Q. The angle of elevation of a jet fighter from a point $ A $ on the ground is $ {{60}^{o}} $ . After a flight of $ 10\,\,s $ , the angle of elevation changes to $ {{30}^{o}} $ . If the jet is flying at a speed of $ 432\,\,km/h $ . Find the constant height at which the jet is flying.
Jharkhand CECEJharkhand CECE 2009
Solution:
Since, speed of a flight be $ 432\,\,km/h $ .

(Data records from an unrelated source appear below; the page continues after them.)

import Literature.NumberTheory.LFunctions.WeilTwoPrimeOddMarginHBase
import Literature.NumberTheory.LFunctions.WeilBlockRows
import Literature.NumberTheory.LFunctions.WeilBlockRowsDCFast
import HarnessLib

/-!
# Two-prime odd-margin certificate H: rows 104–107 of the check `D C = I` (odd block)

Part of the odd-block check of `weilCert23H` (`WeilCert.checkDCRow`), row by row, each by `decide +kernel` on the linear-traversal form `WeilCert.checkDCRowF` (`WeilBlockRowsDCFast.lean`, drop-in `WeilCert.checkDCRow_of_F`; the indexed form exceeds the farm's per-`decide` budget at `nb = 128`). Pure proof file; nothing is asserted.
-/

noncomputable section

namespace Literature.NumberTheory.LFunctions

set_option maxHeartbeats 0 in
/-- Kernel check of row 104 of `D C = I` (certificate H). [folklore] -/
theorem checkDCRow1_104_weilCert23H : weilCert23HBase.checkDCRow 1 104 = true :=
  WeilCert.checkDCRow_of_F (by decide +kernel)

set_option maxHeartbeats 0 in
/-- Kernel check of row 105 of `D C = I` (certificate H). [folklore] -/
theorem checkDCRow1_105_weilCert23H : weilCert23HBase.checkDCRow 1 105 = true :=
  WeilCert.checkDCRow_of_F (by decide +kernel)

set_option maxHeartbeats 0 in
/-- Kernel check of row 106 of `D C = I` (certificate H). [folklore] -/
theorem checkDCRow1_106_weilCert23H : weilCert23HBase.checkDCRow 1 106 = true :=
  WeilCert.checkDCRow_of_F (by decide +kernel)

set_option maxHeartbeats 0 in
/-- Kernel check of row 107 of `D C = I` (certificate H). [folklore] -/
theorem checkDCRow1_107_weilCert23H : weilCert23HBase.checkDCRow 1 107 = true :=
  WeilCert.checkDCRow_of_F (by decide +kernel)


end Literature.NumberTheory.LFunctions
set_option maxHeartbeats 800000 in -- one large refine over a 20-clause invariant
/-- **THE CURVE STEP, `Tower.Inv₂` form (with the two Cartier clauses (k-v)/(k-vi) of `Tower.Shadow₂`): `InvKC ⇒ Tower.Inv₂`** (see the module docstring), modulo the named stand-in
`hRuled` (the ruled-surface datum of the freshly created exceptional surface, root = this curve step).
[cite: GortzWedhorn2020, (13.19) and Prop. 13.91] [cite: Liu2002, Thm. 8.1.19] [OURS · L1 W4.5b] clause (curve) of `hsub_reachTower_of_invariant`
/ `hsub_reachTower₁_of_invariant` toward `stub_elnat_coneTowerPointResolution`; NOT a statement of the manuscript. -/
theorem Tower.inv₂_of_invKC_curveStep_root (O : Type) [CommRing O] [IsDomain O] [IsDiscreteValuationRing O] (k : Type) [Field k]
    (θ : O →+* k) (hθ : Function.Surjective θ)
    (P : Scheme.{0}) (q : P ⟶ Spec (.of O)) [IsProper q] (Y : Set P) (hYirr : IsIrreducible Y) (hYcl : IsClosed Y)
    (hPnoeth : IsLocallyNoetherian P) (hPreg : Scheme.IsRegular P)
    (Ch : ∀ X' : Scheme.{0}, (X' ⟶ P) → Set X' → Prop)
    (hChain : ∀ (X' : Scheme.{0}) (σ : X' ⟶ P) (S : Set X'), Ch X' σ S → Chain P Y X' σ S)
    (hStep : ∀ (X' X'' : Scheme.{0}) (σ' : X' ⟶ P) (S' : Set X') (C : X'.IdealSheafData) (τ : X'' ⟶ X'),
      Ch X' σ' S' → IsBlowup τ C → Scheme.IsRegular C.subscheme → Flat (C.subschemeι ≫ σ' ≫ q) →
      σ' '' (C.support : Set X') ⊆ {x : P | ¬ IsGenericPoint x Y} →
      (C.support : Set X') ∩ (σ' ≫ q) ⁻¹' {IsLocalRing.closedPoint O} ⊆ S' →
      Ch X'' (τ ≫ σ') (closure (τ ⁻¹' (S' \ (C.support : Set X')))))
    (Ruled : Tower.RuledDatum P)
    {F₁ F₂ : Scheme.{0}} (W : Set F₁) (F₉ : Scheme.{0}) (β₉ : F₉ ⟶ F₂) (T₉ Z₉ K₉ : Set F₉) (b₉ : Bool) (hZ₉ : IsClosed Z₉)
    (F₁₀ : Scheme.{0}) (υ' : F₁₀ ⟶ F₉)
    (hI : TCPlus.InvKC O k θ P q Y Ch W F₉ β₉ T₉ Z₉ K₉ b₉) (hZinf : Z₉.Infinite) (hKcl : IsClosed K₉) (hKne : K₉ ≠ Set.univ)
    (hKdense : K₉ ⊆ closure (K₉ \ Z₉))
    (hZT : Z₉ ⊆ T₉) (hTZ : ¬ T₉ ⊆ Z₉) (hυ' : IsBlowup υ' (vanishingIdeal ⟨Z₉, hZ₉⟩))
    -- STAND-IN (owner res-L1-w45b-stub-2 / res-type-027): the ruled-surface datum of the new exceptional surface, root = this step
    (hRuled : ∀ (X : Scheme.{0}) (σ : X ⟶ P) (S : Set X) (jG : F₉ ⟶ X) (tG : F₉ ⟶ Spec (.of k)) (𝓢 K : X.IdealSheafData)
        (X₁₀ : Scheme.{0}) (τ : X₁₀ ⟶ X) (j₁₀ : F₁₀ ⟶ X₁₀) (t₁₀ : F₁₀ ⟶ Spec (.of k)),
        Ch X σ S → IsIntegral X → IsLocallyNoetherian X → Scheme.IsRegular X → IsDominant (σ ≫ q) →
        IsPullback jG tG (σ ≫ q) (Spec.map (CommRingCat.ofHom θ)) → jG '' T₉ = S →
        (𝓢 ⊔ K).comap jG = vanishingIdeal ⟨Z₉, hZ₉⟩ → Flat ((𝓢 ⊔ K).subschemeι ≫ σ ≫ q) → Scheme.IsRegular (𝓢 ⊔ K).subscheme →
        Scheme.IsRegular 𝓢.subscheme → IsBlowup τ (𝓢 ⊔ K) → IsPullback j₁₀ t₁₀ ((τ ≫ σ) ≫ q) (Spec.map (CommRingCat.ofHom θ)) →
        j₁₀ ≫ τ = υ' ≫ jG → σ '' ((𝓢 ⊔ K).support : Set X) ⊆ {p : P | ¬ IsGenericPoint p Y} →
        Ruled F₉ Z₉ hZ₉ F₁₀ υ' F₁₀ (𝟙 F₁₀) (υ' ⁻¹' Z₉) X₁₀ (τ ≫ σ) j₁₀ ((𝓢 ⊔ K).comap τ)) :
    Tower.Inv₂ O k θ P q Y Ch Ruled F₉ Z₉ hZ₉ F₁₀ υ' F₁₀ (𝟙 F₁₀) (closure (υ' ⁻¹' (T₉ \ Z₉))) (υ' ⁻¹' Z₉)
      (closure (υ' ⁻¹' (K₉ \ Z₉))) := by
  classical
  obtain ⟨hGint, hT₉cl, hT₉irr, -, hmem, -⟩ := hI
  obtain ⟨X, σ, S, jG, tG, 𝓢, K, hCh, hXint, hXnoeth, hXreg, hdom, hsq, hTS, hi, hii, hiii, hiiip, hiv, hv, -, hvii, hviii⟩ := hmem
  haveI := hGint
  haveI := hXint
  haveI := hXnoeth
  -- the closed carrier curve
  have hZcl : (⟨closure Z₉, isClosed_closure⟩ : Closeds F₉) = ⟨Z₉, hZ₉⟩ := Closeds.ext hZ₉.closure_eq
  have hCD : (𝓢 ⊔ K).comap jG = vanishingIdeal ⟨Z₉, hZ₉⟩ := by rw [← hZcl]; exact hi
  have hKD : K.comap jG = vanishingIdeal (⟨closure K₉, isClosed_closure⟩ : Closeds F₉) := hvii
  -- properness of the stage
  obtain ⟨-, -, hσ⟩ := chain_isRegular P Y X σ S (hChain _ _ _ hCh) hPnoeth hPreg
  haveI := hσ
  haveI : IsProper (σ ≫ q) := inferInstance
  -- the model square: `jG` is a closed immersion onto the special fibre
  haveI : IsClosedImmersion (Spec.map (CommRingCat.ofHom θ)) := IsClosedImmersion.spec_of_surjective _ hθ
  haveI hjci : IsClosedImmersion jG := MorphismProperty.IsStableUnderBaseChange.of_isPullback hsq.flip inferInstance
  have hjsp : ∀ z : F₉, (σ ≫ q) (jG z) = closedPoint O := fun z => by
    have h1 : jG z ∈ Set.range jG := ⟨z, rfl⟩
    rw [range_eq_preimage_of_isPullback hsq, range_specMap_of_surjective_of_field θ hθ] at h1
    exact h1
  -- the centre `𝒞 = 𝓢 ⊔ K` is regular: regular quotient stalks over the closed point + properness
  have hCreg_pt : ∀ x ∈ ((𝓢 ⊔ K).support : Set X), (σ ≫ q) x = closedPoint O →
      IsRegularLocalRing (X.presheaf.stalk x ⧸ stalkIdeal (𝓢 ⊔ K) x) := fun x hx hqx => (hv x hx hqx (by simp)).1
  haveI : IsProper ((𝓢 ⊔ K).subschemeι ≫ σ ≫ q) := inferInstance
  have hCreg : Scheme.IsRegular (𝓢 ⊔ K).subscheme :=
    Scheme.isRegular_subscheme_of_forall_over_closedPoint (σ ≫ q) (𝓢 ⊔ K) fun x hx hqx => hCreg_pt x hx hqx
  -- support bookkeeping downstairs
  have hsuppZ : ((vanishingIdeal ⟨Z₉, hZ₉⟩ : F₉.IdealSheafData).support : Set F₉) = Z₉ := Scheme.IdealSheafData.coe_support_vanishingIdeal _
  have hDT : ((vanishingIdeal ⟨Z₉, hZ₉⟩ : F₉.IdealSheafData).support : Set F₉) ⊆ T₉ := by rw [hsuppZ]; exact hZT
  have hTD : ¬ T₉ ⊆ ((vanishingIdeal ⟨Z₉, hZ₉⟩ : F₉.IdealSheafData).support : Set F₉) := by rw [hsuppZ]; exact hTZ
  -- blow up the centre and run the model step
  obtain ⟨X₂, τ, hτ⟩ := exists_isBlowup X (𝓢 ⊔ K)
  obtain ⟨hint₂, hnoeth₂, hreg₂, hdom₂, hF₂, hirr, j₂, t₂, hsq₂, hcomm, hCh₂⟩ :=
    modelStep_chain O k θ hθ P q Y hYirr hYcl Ch hChain hStep X σ S hCh hXreg hdom F₉ jG tG hsq T₉ hTS (𝓢 ⊔ K)
      (vanishingIdeal ⟨Z₉, hZ₉⟩) hCD hCreg hii hiv hDT hTD X₂ τ hτ F₁₀ υ' hυ'
  rw [hsuppZ] at hirr hCh₂
  haveI := hint₂
  haveI := hnoeth₂
  haveI := hF₂
  haveI : IsProper τ := hτ.isProper
  -- the cartesian model square of the step
  have hcart : IsPullback j₂ υ' τ jG := isPullback_of_model_squares θ hθ (σ ≫ q) τ jG tG hsq j₂ t₂
    (by simpa only [Category.assoc] using hsq₂) υ' hcomm
  -- a point of `F₁₀` off the exceptional surface, and `T₁₀ ⊄ E₁₀`
  obtain ⟨t, htT, htZ⟩ := Set.not_subset.mp hTZ
  obtain ⟨t', ht'⟩ := hυ'.exists_preimage_of_not_mem_support (z := t) (by rw [hsuppZ]; exact htZ)
  have hTE : ¬ closure (υ' ⁻¹' (T₉ \ Z₉)) ⊆ υ' ⁻¹' Z₉ := by
    intro h
    have h1 : t' ∈ closure (υ' ⁻¹' (T₉ \ Z₉)) :=
      subset_closure (show υ' t' ∈ T₉ \ Z₉ by rw [ht']; exact ⟨htT, htZ⟩)
    have h2 : υ' t' ∈ Z₉ := h h1
    rw [ht'] at h2
    exact htZ h2
  have hCne : 𝓢 ⊔ K ≠ ⊥ := by
    rintro hbot
    obtain ⟨u, hu, hKu⟩ := hτ.isEffectiveCartier.exists_stalkIdeal_eq_span (j₂ t')
    rw [hbot, Scheme.IdealSheafData.comap_bot, stalkIdeal_bot, eq_comm, Ideal.span_singleton_eq_bot] at hKu
    rw [hKu] at hu
    exact zero_notMem_nonZeroDivisors hu
  -- quasi-regular frames of the centre at the special points of `Z₉`
  have hqr : ∀ z ∈ ((⟨Z₉, hZ₉⟩ : Closeds F₉) : Set F₉), ∃ (n : ℕ) (c : Fin n → X.presheaf.stalk (jG z)),
      Ideal.span (Set.range c) = stalkIdeal (𝓢 ⊔ K) (jG z) ∧ IsQuasiRegular c := by
    intro z hz
    have hzC : jG z ∈ ((𝓢 ⊔ K).support : Set X) := by
      have h1 : z ∈ (((𝓢 ⊔ K).comap jG).support : Set F₉) := by rw [hCD, hsuppZ]; exact hz
      rw [Scheme.IdealSheafData.support_comap] at h1
      exact h1
    haveI : IsRegularLocalRing (X.presheaf.stalk (jG z)) := hXreg (jG z)
    haveI : IsRegularLocalRing (X.presheaf.stalk (jG z) ⧸ stalkIdeal (𝓢 ⊔ K) (jG z)) := hCreg_pt _ hzC (hjsp z)
    obtain ⟨n, c, -, hc, hq, -⟩ := exists_isQuasiRegular_span_eq_of_isRegularLocalRing_quotient
      (J := stalkIdeal (𝓢 ⊔ K) (jG z)) ((mem_support_iff_stalkIdeal_le _ _).mp hzC) (stalkIdeal (𝓢 ⊔ K) (jG z) : Set _)
      (Ideal.span_eq _)
    exact ⟨n, c, hc, hq⟩
  -- (e-i) exact reduced trace of the new exceptional surface
  have he1 : ((𝓢 ⊔ K).comap τ).comap j₂ = vanishingIdeal ⟨υ' ⁻¹' Z₉, hZ₉.preimage υ'.continuous⟩ :=
    comap_comap_eq_vanishingIdeal_preimage_of_model O k θ hθ (σ ≫ q) jG tG hsq (𝓢 ⊔ K) τ hτ j₂ t₂
      (by simpa only [Category.assoc] using hsq₂) υ' hcomm ⟨Z₉, hZ₉⟩ hCD hqr
  -- (e-ii) locally principal
  have he2 : ∀ z : X₂, (stalkIdeal ((𝓢 ⊔ K).comap τ) z).IsPrincipal := fun z => by
    obtain ⟨u, -, hu⟩ := hτ.isEffectiveCartier.exists_stalkIdeal_eq_span z
    exact ⟨⟨u, by rw [hu, Ideal.submodule_span_eq]⟩⟩
  -- (e-iii) regular
  have he3 : Scheme.IsRegular ((𝓢 ⊔ K).comap τ).subscheme := hτ.isRegular_subscheme_comap hXreg hCreg
  -- (e-iv) off the generic point of `Y`
  have he4 : (τ ≫ σ) '' (((𝓢 ⊔ K).comap τ).support : Set X₂) ⊆ {p : P | ¬ IsGenericPoint p Y} := by
    rintro _ ⟨z, hz, rfl⟩
    rw [Scheme.IdealSheafData.support_comap] at hz
    exact hiv ⟨τ z, hz, rfl⟩
  -- the shadow: the curve step is a cone round with `𝓔 := 𝓢` (clause (viii) is its Cartier hypothesis)
  have hk1 : ∀ z : X₂, (stalkIdeal (strictTransformIdeal τ (𝓢 ⊔ K) K) z).IsPrincipal := fun z =>
    isPrincipal_stalkIdeal_strictTransformIdeal hXreg hCreg hτ hCne K (fun z => (hiiip z).2) z
  have hKc : K₉ = closure K₉ := hKcl.closure_eq.symm
  have hk2 : (strictTransformIdeal τ (𝓢 ⊔ K) K).comap j₂ =
      vanishingIdeal (⟨closure (closure (υ' ⁻¹' (K₉ \ Z₉))), isClosed_closure⟩ : Closeds F₁₀) := by
    have h := coneRound_shadow_comap 𝓢 K hviii hτ hcart ⟨closure K₉, isClosed_closure⟩ ⟨Z₉, hZ₉⟩ hKD hυ'
      (by rw [show ((⟨closure K₉, isClosed_closure⟩ : Closeds F₉) : Set F₉) = K₉ from hKc.symm]; exact hKdense)
    rw [h]
    congr 1
    refine Closeds.ext ?_
    change closure (υ' ⁻¹' (closure K₉ \ Z₉)) = closure (closure (υ' ⁻¹' (K₉ \ Z₉)))
    rw [closure_closure, ← hKc]
  have hk3 : Flat (((𝓢 ⊔ K).comap τ ⊔ strictTransformIdeal τ (𝓢 ⊔ K) K).subschemeι ≫ (τ ≫ σ) ≫ q) := by
    have h := coneRound_flat 𝓢 K hviii hτ (σ ≫ q) hii
    simpa only [Category.assoc] using h
  have hk4reg : Scheme.IsRegular ((𝓢 ⊔ K).comap τ ⊔ strictTransformIdeal τ (𝓢 ⊔ K) K).subscheme :=
    coneRound_isRegular 𝓢 K hviii hτ hCreg
  have hk4 : ∀ y : F₁₀, j₂ y ∈ (((𝓢 ⊔ K).comap τ ⊔ strictTransformIdeal τ (𝓢 ⊔ K) K).support : Set X₂) →
      stalkIdeal (vanishingIdeal (⟨υ' ⁻¹' Z₉, hZ₉.preimage υ'.continuous⟩ : Closeds F₁₀) ⊔
        vanishingIdeal (⟨closure (closure (υ' ⁻¹' (K₉ \ Z₉))), isClosed_closure⟩ : Closeds F₁₀)) y =
      stalkIdeal (vanishingIdeal (⟨υ' ⁻¹' Z₉ ∩ closure (closure (υ' ⁻¹' (K₉ \ Z₉))),
        (hZ₉.preimage υ'.continuous).inter isClosed_closure⟩ : Closeds F₁₀)) y →
      IsRegularLocalRing (X₂.presheaf.stalk (j₂ y) ⧸
        stalkIdeal ((𝓢 ⊔ K).comap τ ⊔ strictTransformIdeal τ (𝓢 ⊔ K) K) (j₂ y)) := by
    intro y hy _
    obtain ⟨s, hs⟩ : j₂ y ∈ Set.range ((𝓢 ⊔ K).comap τ ⊔ strictTransformIdeal τ (𝓢 ⊔ K) K).subschemeι := by
      rw [Scheme.IdealSheafData.range_subschemeι]; exact hy
    have h := (isRegularLocalRing_stalk_subscheme_iff _ s).mp (hk4reg s)
    rw [show ((𝓢 ⊔ K).comap τ ⊔ strictTransformIdeal τ (𝓢 ⊔ K) K).subschemeι.base s = j₂ y from hs] at h
    exact h
  -- (k-v) the new exceptional surface cuts a Cartier divisor on the new cone (saturation)
  have hk5 : IsEffectiveCartier (((𝓢 ⊔ K).comap τ).comap (strictTransformIdeal τ (𝓢 ⊔ K) K).subschemeι) :=
    isEffectiveCartier_cone_next 𝓢 K hτ
  -- the cone is non-zero: `K·𝒪_{F₉} = 𝓘⟨closure K₉⟩ ≠ ⊥` as `K₉ ≠ F₉`
  have hKne' : K ≠ ⊥ := by
    intro hK0
    have h1 : K.comap jG = ⊥ := by rw [hK0, Scheme.IdealSheafData.comap_bot]
    rw [hKD] at h1
    have h2 := congrArg (fun I : F₉.IdealSheafData => (I.support : Set F₉)) h1
    simp only [Scheme.IdealSheafData.coe_support_vanishingIdeal, Scheme.IdealSheafData.support_bot] at h2
    apply hKne
    rw [← hKcl.closure_eq]
    exact h2.trans (by simp)
  have hStne : strictTransformIdeal τ (𝓢 ⊔ K) K ≠ ⊥ := by
    intro h0
    have hle : K.comap τ ≤ strictTransformIdeal τ (𝓢 ⊔ K) K := comap_le_strictTransformIdeal τ (𝓢 ⊔ K) K
    rw [h0, le_bot_iff] at hle
    have hz := stalkIdeal_ne_bot_of_ne_bot hKne' (τ (j₂ t'))
    apply hz
    have h3 : stalkIdeal (K.comap τ) (j₂ t') = ⊥ := by rw [hle, stalkIdeal_bot]
    rw [stalkIdeal_comap_eq_map_stalkMap] at h3
    exact (Ideal.map_eq_bot_iff_of_injective (hτ.stalkMap_injective (j₂ t'))).mp h3
  -- (k-vi) the new cone cuts a Cartier divisor on the new exceptional surface
  have hk6 : IsEffectiveCartier ((strictTransformIdeal τ (𝓢 ⊔ K) K).comap ((𝓢 ⊔ K).comap τ).subschemeι) :=
    isEffectiveCartier_comap_subschemeι_swap ((𝓢 ⊔ K).comap τ) (strictTransformIdeal τ (𝓢 ⊔ K) K) he2 hk1 he3 hStne hk5
  -- assemble
  refine ⟨hυ', hZinf, hF₂, isClosed_closure, hirr, hZ₉.preimage υ'.continuous, hTE, X₂, τ ≫ σ, _, j₂, t₂, hCh₂, hint₂, hnoeth₂,
    hreg₂, hdom₂, hsq₂, rfl, fun hE => Or.inr ⟨(𝓢 ⊔ K).comap τ, he1, he2, he3, he4, ?_, Or.inr ⟨_, hk1, hk2, hk3, hk4, hk5, hk6⟩⟩⟩
  exact hRuled X σ S jG tG 𝓢 K X₂ τ j₂ t₂ hCh hXint hXnoeth hXreg hdom hsq hTS hCD hii hCreg hiii hτ hsq₂ hcomm hiv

$ \therefore $ Distance cover from $ A $ to $ B $ ,
$ d=432\times \frac{5}{18}\times 10=1200\,\,m $
Now, in $ \Delta CBD $ ,
$ \tan {{60}^{o}}=\frac{h}{x}\Rightarrow x=\frac{h}{\sqrt{3}} $ and in
$ \Delta CAD $ , $ \tan {{30}^{o}}=\frac{h}{d+x} $
$ \Rightarrow $ $ \frac{1}{\sqrt{3}}=\frac{h}{1200+\frac{h}{\sqrt{3}}} $
$ \Rightarrow $ $ 1200=\sqrt{3}h-\frac{h}{\sqrt{3}} $
$ \Rightarrow $ $ h=600\sqrt{3}m $